Saved data entries
────────────────────────────────────────
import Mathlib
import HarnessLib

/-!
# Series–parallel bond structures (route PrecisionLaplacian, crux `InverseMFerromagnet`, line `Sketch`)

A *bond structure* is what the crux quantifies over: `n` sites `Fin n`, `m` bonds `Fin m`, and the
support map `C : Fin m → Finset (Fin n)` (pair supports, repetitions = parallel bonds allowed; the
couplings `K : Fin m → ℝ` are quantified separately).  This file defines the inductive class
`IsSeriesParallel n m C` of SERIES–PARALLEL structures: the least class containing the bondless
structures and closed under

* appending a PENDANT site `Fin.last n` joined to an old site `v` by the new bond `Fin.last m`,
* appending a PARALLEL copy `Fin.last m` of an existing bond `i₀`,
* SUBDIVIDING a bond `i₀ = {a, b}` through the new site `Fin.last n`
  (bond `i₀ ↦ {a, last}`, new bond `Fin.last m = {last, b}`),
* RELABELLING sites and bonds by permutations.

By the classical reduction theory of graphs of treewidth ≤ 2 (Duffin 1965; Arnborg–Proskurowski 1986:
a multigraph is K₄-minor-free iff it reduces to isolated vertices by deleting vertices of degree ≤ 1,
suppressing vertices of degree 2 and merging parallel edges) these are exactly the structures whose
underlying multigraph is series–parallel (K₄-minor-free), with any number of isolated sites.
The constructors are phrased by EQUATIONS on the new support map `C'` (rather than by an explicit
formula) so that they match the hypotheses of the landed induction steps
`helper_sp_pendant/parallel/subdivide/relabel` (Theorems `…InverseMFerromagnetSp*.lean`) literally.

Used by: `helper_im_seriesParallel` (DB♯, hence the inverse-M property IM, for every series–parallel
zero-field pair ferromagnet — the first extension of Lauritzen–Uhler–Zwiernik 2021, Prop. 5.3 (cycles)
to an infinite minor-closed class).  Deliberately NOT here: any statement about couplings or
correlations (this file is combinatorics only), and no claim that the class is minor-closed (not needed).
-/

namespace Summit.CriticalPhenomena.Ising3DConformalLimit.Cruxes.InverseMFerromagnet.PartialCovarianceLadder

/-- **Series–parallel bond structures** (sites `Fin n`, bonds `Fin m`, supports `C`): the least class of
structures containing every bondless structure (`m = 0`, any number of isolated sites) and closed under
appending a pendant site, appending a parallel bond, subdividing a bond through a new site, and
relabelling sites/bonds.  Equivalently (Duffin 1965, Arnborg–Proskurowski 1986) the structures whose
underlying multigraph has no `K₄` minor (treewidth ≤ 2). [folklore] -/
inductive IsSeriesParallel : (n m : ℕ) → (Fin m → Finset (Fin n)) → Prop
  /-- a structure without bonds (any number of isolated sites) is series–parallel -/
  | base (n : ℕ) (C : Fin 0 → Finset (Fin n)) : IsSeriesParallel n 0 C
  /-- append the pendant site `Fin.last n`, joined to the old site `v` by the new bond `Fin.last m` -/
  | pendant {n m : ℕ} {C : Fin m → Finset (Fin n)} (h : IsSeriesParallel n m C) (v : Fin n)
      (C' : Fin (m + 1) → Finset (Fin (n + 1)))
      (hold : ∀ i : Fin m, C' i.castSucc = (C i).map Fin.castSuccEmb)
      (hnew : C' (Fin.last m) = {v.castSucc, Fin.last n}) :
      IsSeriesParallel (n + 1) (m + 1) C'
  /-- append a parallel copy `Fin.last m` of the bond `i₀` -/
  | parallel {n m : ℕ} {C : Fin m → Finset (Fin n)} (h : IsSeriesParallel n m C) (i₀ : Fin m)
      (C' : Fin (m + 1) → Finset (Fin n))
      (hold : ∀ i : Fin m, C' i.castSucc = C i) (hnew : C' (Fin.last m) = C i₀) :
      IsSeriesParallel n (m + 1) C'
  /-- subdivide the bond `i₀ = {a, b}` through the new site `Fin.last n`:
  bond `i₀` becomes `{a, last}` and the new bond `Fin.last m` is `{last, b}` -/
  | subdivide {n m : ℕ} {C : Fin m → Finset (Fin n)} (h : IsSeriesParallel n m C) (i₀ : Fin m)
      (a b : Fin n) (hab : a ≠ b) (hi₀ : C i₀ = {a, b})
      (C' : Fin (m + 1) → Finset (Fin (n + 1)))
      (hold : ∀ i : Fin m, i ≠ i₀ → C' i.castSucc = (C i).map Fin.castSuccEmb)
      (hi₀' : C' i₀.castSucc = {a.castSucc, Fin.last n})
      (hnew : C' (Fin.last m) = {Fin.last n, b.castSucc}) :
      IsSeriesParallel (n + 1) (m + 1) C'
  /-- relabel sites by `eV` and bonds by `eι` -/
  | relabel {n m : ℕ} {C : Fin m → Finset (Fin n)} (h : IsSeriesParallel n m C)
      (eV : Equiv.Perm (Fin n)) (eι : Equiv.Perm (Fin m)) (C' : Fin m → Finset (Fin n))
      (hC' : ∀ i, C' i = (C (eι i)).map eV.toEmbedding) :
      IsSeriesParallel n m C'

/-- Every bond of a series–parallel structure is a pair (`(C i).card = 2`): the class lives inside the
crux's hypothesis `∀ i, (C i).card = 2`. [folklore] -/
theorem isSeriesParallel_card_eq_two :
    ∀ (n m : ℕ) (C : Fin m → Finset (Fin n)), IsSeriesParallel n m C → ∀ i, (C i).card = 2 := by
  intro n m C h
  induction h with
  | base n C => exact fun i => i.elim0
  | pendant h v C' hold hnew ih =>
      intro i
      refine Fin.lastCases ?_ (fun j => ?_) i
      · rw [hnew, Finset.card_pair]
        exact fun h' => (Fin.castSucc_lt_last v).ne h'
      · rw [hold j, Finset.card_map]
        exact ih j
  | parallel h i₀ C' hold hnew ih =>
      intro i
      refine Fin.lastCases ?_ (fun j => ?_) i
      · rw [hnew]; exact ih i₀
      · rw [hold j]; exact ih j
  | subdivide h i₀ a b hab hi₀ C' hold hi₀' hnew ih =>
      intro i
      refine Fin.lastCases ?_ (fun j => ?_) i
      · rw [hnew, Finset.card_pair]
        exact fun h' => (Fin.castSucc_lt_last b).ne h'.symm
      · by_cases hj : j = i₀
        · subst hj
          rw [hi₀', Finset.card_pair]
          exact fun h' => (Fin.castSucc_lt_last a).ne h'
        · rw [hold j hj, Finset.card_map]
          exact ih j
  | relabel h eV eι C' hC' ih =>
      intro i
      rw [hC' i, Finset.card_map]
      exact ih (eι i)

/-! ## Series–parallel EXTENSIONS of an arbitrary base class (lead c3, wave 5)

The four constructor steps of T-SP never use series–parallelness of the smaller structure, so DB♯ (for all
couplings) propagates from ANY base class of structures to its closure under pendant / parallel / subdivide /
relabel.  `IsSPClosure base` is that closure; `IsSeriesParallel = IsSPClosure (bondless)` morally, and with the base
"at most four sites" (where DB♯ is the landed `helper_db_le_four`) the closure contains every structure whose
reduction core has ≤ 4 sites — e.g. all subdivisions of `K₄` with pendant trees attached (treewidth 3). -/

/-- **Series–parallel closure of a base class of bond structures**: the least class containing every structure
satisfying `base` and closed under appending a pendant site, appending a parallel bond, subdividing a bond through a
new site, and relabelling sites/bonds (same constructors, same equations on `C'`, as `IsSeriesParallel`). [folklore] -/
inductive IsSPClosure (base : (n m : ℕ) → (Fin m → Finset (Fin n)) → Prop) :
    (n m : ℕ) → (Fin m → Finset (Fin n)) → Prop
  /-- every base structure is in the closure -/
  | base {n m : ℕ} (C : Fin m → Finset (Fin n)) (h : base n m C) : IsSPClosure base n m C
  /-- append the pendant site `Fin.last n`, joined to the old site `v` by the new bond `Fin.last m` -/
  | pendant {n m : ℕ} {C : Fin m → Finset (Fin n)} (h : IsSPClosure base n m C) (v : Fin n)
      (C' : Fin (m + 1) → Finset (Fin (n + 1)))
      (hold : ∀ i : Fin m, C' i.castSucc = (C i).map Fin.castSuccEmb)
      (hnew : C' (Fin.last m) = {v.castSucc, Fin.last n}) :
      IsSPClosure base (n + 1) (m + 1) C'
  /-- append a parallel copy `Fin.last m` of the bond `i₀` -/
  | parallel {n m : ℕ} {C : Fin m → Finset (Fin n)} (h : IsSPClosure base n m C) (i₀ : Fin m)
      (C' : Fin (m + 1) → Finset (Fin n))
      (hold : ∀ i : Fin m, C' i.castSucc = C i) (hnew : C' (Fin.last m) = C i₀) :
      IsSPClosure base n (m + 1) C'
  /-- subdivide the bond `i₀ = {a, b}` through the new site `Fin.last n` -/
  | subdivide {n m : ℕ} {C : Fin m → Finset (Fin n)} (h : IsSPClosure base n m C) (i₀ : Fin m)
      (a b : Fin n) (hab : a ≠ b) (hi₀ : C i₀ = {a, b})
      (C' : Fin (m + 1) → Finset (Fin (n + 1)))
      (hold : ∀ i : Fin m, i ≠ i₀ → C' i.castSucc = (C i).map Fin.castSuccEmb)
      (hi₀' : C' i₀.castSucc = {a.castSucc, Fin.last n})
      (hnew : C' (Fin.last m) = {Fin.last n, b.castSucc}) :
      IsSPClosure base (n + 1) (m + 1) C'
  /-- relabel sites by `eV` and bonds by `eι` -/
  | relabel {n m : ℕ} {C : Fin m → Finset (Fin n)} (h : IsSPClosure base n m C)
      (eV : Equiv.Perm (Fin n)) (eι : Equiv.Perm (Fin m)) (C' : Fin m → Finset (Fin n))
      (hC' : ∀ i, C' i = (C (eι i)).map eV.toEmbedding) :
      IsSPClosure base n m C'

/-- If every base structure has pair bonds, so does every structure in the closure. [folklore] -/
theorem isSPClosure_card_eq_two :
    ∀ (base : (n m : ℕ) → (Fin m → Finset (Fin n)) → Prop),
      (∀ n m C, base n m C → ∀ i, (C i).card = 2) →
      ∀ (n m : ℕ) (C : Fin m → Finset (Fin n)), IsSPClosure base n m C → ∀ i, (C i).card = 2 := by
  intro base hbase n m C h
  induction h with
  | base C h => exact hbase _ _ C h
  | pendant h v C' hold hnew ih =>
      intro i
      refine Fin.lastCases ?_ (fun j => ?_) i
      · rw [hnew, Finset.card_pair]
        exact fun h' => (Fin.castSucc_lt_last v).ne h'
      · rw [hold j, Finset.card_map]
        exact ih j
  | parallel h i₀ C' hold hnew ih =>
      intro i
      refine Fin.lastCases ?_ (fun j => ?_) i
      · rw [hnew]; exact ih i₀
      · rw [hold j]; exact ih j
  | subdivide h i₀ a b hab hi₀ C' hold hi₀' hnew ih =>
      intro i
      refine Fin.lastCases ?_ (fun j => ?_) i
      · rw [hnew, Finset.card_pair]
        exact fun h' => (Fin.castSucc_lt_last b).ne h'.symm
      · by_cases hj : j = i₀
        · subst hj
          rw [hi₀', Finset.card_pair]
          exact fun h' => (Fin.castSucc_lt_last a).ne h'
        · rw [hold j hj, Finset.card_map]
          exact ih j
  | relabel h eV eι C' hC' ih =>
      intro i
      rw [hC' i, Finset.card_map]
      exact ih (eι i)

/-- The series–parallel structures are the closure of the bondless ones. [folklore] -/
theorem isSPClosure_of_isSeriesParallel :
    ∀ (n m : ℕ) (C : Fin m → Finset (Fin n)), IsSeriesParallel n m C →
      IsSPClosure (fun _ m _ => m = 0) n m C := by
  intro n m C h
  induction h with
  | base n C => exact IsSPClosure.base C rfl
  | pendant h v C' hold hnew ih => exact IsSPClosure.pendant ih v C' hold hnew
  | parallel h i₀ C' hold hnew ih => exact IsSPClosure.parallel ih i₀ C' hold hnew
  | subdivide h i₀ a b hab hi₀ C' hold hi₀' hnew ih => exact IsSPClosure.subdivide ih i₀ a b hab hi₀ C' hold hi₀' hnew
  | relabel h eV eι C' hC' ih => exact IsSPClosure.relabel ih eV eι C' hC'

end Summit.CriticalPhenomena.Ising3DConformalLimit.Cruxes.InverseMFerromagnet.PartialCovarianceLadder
────────────────────────────────────────
Exercise | Write out only the lines from the very start of the entries above to the line that includes "A *bond structure*", both ends included, each one unchanged.

Expected answer |
import Mathlib
import HarnessLib

/-!
# Series–parallel bond structures (route PrecisionLaplacian, crux `InverseMFerromagnet`, line `Sketch`)

A *bond structure* is what the crux quantifies over: `n` sites `Fin n`, `m` bonds `Fin m`, and the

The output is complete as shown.